▸ **EXERCISE REQUIREMENTS**: Only the lines below starting at the one containing "ORBIT LOWER BOUND" and ending at the one containing "and every non-zero" belong in the answer, each copied exactly.
—————
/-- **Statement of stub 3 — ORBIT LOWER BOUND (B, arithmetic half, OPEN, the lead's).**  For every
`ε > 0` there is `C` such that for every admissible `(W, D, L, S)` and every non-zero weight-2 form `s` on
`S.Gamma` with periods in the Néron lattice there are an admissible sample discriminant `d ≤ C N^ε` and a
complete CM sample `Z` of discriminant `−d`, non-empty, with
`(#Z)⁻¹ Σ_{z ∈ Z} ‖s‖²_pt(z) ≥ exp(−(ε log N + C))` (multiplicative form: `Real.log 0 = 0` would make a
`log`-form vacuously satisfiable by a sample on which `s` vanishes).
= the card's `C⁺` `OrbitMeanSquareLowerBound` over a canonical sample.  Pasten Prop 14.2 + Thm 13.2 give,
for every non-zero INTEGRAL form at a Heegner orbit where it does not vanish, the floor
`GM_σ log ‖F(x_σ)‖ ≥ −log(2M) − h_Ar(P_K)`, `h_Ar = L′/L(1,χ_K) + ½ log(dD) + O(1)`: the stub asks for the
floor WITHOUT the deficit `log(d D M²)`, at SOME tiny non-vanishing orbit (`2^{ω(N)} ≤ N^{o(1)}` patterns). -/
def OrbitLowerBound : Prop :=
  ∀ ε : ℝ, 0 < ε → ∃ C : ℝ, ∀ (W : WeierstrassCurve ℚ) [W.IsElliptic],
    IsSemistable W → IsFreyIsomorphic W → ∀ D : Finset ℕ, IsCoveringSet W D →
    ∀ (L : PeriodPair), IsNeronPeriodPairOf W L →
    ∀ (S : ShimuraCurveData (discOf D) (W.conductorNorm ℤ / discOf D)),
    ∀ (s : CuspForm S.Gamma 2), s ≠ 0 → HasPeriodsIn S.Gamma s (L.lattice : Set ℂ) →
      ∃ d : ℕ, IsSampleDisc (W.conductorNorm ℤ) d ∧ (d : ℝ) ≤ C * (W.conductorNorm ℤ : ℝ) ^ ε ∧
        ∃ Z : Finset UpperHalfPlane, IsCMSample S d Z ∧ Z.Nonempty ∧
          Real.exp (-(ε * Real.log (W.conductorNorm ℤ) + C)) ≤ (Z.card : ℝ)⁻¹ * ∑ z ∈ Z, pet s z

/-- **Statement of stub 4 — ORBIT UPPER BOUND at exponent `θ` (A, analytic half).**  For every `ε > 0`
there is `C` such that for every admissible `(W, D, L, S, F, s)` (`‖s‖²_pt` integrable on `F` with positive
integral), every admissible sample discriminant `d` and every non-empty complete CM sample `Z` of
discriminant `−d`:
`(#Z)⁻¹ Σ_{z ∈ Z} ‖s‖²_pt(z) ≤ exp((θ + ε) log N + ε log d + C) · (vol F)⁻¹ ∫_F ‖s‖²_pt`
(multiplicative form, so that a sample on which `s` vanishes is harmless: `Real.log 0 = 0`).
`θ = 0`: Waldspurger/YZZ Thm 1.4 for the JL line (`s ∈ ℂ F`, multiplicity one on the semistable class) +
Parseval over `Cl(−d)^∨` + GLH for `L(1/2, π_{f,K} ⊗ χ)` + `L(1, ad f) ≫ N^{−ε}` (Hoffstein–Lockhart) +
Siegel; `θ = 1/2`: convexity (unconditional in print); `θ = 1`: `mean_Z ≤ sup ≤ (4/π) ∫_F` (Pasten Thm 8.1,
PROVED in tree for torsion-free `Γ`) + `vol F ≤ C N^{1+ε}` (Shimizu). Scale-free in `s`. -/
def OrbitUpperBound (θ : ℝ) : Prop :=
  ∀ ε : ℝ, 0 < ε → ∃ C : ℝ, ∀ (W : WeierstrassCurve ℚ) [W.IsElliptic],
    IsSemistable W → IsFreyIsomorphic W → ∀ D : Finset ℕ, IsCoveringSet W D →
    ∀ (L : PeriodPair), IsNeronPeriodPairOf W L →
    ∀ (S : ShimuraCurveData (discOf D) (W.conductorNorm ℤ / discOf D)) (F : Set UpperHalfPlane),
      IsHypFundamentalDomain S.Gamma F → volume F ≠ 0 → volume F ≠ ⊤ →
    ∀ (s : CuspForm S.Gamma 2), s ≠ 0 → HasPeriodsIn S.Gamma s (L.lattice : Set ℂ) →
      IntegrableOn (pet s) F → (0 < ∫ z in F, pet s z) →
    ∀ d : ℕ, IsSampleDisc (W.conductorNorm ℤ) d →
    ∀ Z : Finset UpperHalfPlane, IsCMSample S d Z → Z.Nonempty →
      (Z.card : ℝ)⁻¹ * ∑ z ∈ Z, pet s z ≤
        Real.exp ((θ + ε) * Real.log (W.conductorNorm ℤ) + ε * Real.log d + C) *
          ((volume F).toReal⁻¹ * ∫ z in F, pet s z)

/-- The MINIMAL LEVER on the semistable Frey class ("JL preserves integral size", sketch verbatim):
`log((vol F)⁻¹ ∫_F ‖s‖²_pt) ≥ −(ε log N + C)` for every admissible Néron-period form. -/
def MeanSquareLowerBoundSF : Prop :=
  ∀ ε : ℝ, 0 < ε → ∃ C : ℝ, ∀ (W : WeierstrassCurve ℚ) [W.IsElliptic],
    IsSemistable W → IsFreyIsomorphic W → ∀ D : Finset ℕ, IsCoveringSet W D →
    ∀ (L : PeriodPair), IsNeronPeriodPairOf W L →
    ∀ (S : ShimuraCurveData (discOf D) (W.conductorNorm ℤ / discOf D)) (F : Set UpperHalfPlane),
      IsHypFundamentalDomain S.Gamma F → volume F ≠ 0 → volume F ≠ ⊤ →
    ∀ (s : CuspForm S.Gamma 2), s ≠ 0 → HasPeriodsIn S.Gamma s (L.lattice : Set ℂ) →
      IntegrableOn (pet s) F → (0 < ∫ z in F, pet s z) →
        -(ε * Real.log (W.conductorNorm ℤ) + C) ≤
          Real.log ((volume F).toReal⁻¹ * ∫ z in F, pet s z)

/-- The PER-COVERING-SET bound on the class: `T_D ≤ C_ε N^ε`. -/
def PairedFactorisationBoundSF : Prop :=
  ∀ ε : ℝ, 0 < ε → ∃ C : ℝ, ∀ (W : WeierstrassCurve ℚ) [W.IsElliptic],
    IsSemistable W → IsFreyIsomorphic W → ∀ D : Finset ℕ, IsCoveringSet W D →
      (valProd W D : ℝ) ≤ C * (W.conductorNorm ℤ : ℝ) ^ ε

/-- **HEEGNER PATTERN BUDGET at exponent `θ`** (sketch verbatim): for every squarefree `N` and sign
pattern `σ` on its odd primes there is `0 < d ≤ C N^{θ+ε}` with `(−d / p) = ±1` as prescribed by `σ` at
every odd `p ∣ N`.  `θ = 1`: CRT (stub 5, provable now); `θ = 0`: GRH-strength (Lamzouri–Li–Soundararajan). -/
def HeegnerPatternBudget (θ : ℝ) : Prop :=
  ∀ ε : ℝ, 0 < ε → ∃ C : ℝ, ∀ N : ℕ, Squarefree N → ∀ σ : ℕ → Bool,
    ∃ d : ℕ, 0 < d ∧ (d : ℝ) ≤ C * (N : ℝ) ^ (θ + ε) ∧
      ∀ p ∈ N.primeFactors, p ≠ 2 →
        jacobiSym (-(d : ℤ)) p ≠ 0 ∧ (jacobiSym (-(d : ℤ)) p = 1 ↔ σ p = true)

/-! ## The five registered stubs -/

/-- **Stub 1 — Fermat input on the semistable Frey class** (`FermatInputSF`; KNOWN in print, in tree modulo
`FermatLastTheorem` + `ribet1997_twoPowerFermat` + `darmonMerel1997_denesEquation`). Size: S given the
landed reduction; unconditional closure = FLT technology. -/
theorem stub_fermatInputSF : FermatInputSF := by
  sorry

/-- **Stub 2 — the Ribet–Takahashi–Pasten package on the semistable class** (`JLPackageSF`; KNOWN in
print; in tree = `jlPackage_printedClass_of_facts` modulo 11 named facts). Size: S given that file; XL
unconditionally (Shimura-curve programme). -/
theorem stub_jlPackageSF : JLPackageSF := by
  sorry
—————
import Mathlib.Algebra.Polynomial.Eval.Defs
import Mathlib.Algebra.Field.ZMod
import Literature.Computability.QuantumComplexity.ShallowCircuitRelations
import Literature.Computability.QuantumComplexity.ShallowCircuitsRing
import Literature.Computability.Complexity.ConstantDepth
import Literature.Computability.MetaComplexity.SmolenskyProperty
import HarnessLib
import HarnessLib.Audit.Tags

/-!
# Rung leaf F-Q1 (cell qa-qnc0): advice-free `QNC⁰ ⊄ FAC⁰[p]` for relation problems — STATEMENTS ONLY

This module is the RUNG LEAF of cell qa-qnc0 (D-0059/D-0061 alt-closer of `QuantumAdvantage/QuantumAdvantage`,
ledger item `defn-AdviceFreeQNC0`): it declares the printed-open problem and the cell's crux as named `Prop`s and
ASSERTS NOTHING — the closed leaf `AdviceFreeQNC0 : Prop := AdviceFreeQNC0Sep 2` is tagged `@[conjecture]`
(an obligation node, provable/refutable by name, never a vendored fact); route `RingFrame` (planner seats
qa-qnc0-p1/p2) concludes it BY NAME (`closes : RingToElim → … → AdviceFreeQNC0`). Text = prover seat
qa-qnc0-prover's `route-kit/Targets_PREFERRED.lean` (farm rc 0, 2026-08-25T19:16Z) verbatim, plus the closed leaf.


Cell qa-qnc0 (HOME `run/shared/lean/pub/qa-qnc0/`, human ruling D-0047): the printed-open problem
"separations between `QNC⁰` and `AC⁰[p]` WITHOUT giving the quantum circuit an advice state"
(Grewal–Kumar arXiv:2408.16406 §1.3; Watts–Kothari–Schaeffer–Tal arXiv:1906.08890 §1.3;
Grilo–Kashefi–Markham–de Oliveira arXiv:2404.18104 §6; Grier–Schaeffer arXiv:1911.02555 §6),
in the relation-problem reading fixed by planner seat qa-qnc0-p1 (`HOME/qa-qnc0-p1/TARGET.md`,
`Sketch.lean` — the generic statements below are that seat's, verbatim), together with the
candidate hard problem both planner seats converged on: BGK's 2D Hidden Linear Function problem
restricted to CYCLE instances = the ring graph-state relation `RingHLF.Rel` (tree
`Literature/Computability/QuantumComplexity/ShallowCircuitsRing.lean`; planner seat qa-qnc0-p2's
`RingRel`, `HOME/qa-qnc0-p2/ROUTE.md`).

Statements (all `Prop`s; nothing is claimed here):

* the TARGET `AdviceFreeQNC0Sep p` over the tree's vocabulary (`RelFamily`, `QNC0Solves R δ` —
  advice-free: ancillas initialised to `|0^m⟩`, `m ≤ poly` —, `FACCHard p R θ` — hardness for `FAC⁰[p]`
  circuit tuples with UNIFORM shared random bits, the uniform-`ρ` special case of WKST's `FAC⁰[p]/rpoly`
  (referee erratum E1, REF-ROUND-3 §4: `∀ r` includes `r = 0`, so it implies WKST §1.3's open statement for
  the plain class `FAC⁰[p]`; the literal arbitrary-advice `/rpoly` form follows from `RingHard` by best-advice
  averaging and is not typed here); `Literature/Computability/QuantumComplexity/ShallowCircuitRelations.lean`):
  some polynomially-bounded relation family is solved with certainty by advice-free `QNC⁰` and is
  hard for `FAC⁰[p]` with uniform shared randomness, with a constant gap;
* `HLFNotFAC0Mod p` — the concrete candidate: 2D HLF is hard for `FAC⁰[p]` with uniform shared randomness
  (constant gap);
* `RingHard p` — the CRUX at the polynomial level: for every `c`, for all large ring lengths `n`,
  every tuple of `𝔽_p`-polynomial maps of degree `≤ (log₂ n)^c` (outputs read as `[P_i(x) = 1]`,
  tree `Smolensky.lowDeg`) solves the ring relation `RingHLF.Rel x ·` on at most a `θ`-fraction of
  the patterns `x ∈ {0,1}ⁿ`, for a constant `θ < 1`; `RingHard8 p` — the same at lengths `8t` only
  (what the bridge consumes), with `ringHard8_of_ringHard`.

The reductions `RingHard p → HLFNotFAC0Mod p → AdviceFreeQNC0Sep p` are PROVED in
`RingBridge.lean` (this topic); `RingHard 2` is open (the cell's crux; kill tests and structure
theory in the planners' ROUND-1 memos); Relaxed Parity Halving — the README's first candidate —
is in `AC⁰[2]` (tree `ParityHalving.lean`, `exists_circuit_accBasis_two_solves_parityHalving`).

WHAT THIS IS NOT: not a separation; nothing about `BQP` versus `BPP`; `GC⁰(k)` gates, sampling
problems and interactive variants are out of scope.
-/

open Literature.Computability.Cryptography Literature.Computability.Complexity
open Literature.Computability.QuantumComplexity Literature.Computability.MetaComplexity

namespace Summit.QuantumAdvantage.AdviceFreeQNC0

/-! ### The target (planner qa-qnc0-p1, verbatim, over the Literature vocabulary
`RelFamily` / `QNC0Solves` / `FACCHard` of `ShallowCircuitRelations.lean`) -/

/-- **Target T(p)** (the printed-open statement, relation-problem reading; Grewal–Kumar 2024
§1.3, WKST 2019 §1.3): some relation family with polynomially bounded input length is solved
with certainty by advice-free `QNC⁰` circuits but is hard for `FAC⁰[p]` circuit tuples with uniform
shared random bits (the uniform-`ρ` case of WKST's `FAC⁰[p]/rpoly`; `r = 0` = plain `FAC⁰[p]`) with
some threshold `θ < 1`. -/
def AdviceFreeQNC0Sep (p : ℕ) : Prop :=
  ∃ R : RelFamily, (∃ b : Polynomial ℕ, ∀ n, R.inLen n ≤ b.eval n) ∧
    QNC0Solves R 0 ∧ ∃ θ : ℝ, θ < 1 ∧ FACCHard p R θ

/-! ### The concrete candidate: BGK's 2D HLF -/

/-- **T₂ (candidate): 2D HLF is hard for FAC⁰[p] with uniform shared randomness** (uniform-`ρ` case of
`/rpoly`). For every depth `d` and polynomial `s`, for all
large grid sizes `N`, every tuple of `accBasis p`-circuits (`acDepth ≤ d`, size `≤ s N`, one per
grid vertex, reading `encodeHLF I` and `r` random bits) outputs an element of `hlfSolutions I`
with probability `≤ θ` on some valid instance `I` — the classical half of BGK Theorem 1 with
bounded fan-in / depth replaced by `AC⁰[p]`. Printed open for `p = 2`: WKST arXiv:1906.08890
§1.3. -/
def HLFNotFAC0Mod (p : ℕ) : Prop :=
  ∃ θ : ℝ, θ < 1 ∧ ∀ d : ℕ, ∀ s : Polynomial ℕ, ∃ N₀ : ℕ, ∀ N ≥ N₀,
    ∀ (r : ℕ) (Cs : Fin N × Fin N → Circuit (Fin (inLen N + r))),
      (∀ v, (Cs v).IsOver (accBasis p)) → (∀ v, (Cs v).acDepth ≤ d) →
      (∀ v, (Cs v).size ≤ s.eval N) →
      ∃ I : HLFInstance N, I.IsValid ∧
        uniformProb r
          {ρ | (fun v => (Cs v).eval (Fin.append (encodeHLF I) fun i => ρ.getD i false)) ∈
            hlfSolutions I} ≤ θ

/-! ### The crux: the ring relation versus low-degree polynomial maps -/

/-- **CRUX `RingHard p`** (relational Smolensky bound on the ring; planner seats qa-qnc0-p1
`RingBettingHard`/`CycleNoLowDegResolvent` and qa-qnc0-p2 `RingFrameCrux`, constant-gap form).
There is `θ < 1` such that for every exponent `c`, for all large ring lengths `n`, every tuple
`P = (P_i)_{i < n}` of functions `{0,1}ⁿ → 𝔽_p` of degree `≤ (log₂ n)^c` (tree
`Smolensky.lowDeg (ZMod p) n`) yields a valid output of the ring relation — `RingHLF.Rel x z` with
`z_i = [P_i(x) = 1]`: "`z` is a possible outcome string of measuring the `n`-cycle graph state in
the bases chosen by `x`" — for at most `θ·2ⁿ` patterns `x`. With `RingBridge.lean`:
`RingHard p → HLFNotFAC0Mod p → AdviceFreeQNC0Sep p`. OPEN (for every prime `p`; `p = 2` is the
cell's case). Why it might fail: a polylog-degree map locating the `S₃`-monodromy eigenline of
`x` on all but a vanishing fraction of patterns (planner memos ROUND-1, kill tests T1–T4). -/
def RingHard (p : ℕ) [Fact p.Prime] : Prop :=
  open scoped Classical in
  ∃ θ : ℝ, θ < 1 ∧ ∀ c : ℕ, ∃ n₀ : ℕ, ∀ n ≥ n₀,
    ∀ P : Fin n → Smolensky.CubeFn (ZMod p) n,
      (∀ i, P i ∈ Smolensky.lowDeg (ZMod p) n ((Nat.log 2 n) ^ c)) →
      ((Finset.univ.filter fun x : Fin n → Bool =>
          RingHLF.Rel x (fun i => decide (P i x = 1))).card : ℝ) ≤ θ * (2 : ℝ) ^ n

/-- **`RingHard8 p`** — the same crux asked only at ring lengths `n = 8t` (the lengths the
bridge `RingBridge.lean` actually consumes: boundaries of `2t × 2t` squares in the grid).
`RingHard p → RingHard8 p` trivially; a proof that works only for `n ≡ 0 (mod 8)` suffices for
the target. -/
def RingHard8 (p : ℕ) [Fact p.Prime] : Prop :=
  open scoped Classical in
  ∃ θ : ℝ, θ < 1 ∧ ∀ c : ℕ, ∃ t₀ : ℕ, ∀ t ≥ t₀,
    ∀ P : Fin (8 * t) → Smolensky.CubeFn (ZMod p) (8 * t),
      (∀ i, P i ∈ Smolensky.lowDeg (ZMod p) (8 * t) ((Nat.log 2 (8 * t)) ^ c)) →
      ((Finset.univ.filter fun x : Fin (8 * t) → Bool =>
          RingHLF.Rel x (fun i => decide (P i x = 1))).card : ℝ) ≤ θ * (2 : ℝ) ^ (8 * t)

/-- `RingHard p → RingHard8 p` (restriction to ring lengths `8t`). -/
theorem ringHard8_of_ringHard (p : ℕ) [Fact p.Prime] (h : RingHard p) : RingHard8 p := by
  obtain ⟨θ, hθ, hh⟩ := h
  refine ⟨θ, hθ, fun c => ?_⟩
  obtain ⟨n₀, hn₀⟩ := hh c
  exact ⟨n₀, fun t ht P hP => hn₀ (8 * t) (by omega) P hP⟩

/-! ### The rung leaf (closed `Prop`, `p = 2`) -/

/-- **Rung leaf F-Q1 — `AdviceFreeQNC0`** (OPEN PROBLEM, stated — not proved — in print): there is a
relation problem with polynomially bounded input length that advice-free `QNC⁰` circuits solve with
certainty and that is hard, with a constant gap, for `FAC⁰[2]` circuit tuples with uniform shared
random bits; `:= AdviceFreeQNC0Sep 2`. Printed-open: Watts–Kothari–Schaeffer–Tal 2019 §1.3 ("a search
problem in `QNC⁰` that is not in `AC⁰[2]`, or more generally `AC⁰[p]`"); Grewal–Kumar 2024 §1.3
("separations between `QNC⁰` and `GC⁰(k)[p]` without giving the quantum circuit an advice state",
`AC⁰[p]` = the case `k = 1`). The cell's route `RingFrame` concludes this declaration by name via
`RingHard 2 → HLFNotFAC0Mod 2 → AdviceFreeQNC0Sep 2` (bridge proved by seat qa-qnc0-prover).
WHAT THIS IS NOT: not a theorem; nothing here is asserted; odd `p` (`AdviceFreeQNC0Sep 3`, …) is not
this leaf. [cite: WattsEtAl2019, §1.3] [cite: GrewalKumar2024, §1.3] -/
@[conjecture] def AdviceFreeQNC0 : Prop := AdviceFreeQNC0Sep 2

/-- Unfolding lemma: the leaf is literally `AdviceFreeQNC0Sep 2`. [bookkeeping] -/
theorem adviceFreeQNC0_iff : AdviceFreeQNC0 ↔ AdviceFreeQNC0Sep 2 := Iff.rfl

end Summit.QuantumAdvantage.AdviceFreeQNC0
—————
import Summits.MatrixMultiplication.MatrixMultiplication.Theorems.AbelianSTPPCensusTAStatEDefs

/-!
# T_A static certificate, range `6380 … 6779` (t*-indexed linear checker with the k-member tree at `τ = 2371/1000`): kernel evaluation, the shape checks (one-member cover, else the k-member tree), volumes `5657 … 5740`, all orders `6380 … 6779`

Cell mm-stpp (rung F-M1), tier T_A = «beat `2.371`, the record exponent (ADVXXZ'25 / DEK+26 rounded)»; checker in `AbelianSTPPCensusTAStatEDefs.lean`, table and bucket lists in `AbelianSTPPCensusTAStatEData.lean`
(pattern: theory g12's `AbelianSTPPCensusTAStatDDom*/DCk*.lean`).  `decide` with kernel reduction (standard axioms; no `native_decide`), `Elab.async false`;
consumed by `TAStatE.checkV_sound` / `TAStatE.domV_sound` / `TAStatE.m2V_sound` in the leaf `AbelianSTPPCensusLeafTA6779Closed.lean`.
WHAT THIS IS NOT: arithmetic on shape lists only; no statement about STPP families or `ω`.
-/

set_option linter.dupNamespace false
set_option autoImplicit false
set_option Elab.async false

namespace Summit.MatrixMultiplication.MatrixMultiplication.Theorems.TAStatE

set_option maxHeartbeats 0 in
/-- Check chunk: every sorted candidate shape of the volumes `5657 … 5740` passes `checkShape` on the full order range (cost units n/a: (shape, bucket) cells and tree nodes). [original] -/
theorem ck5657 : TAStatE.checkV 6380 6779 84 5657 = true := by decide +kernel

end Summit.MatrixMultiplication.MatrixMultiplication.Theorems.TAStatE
—————
▸ **ANSWER BOX**:
/-- **Statement of stub 3 — ORBIT LOWER BOUND (B, arithmetic half, OPEN, the lead's).**  For every
`ε > 0` there is `C` such that for every admissible `(W, D, L, S)` and every non-zero weight-2 form `s` on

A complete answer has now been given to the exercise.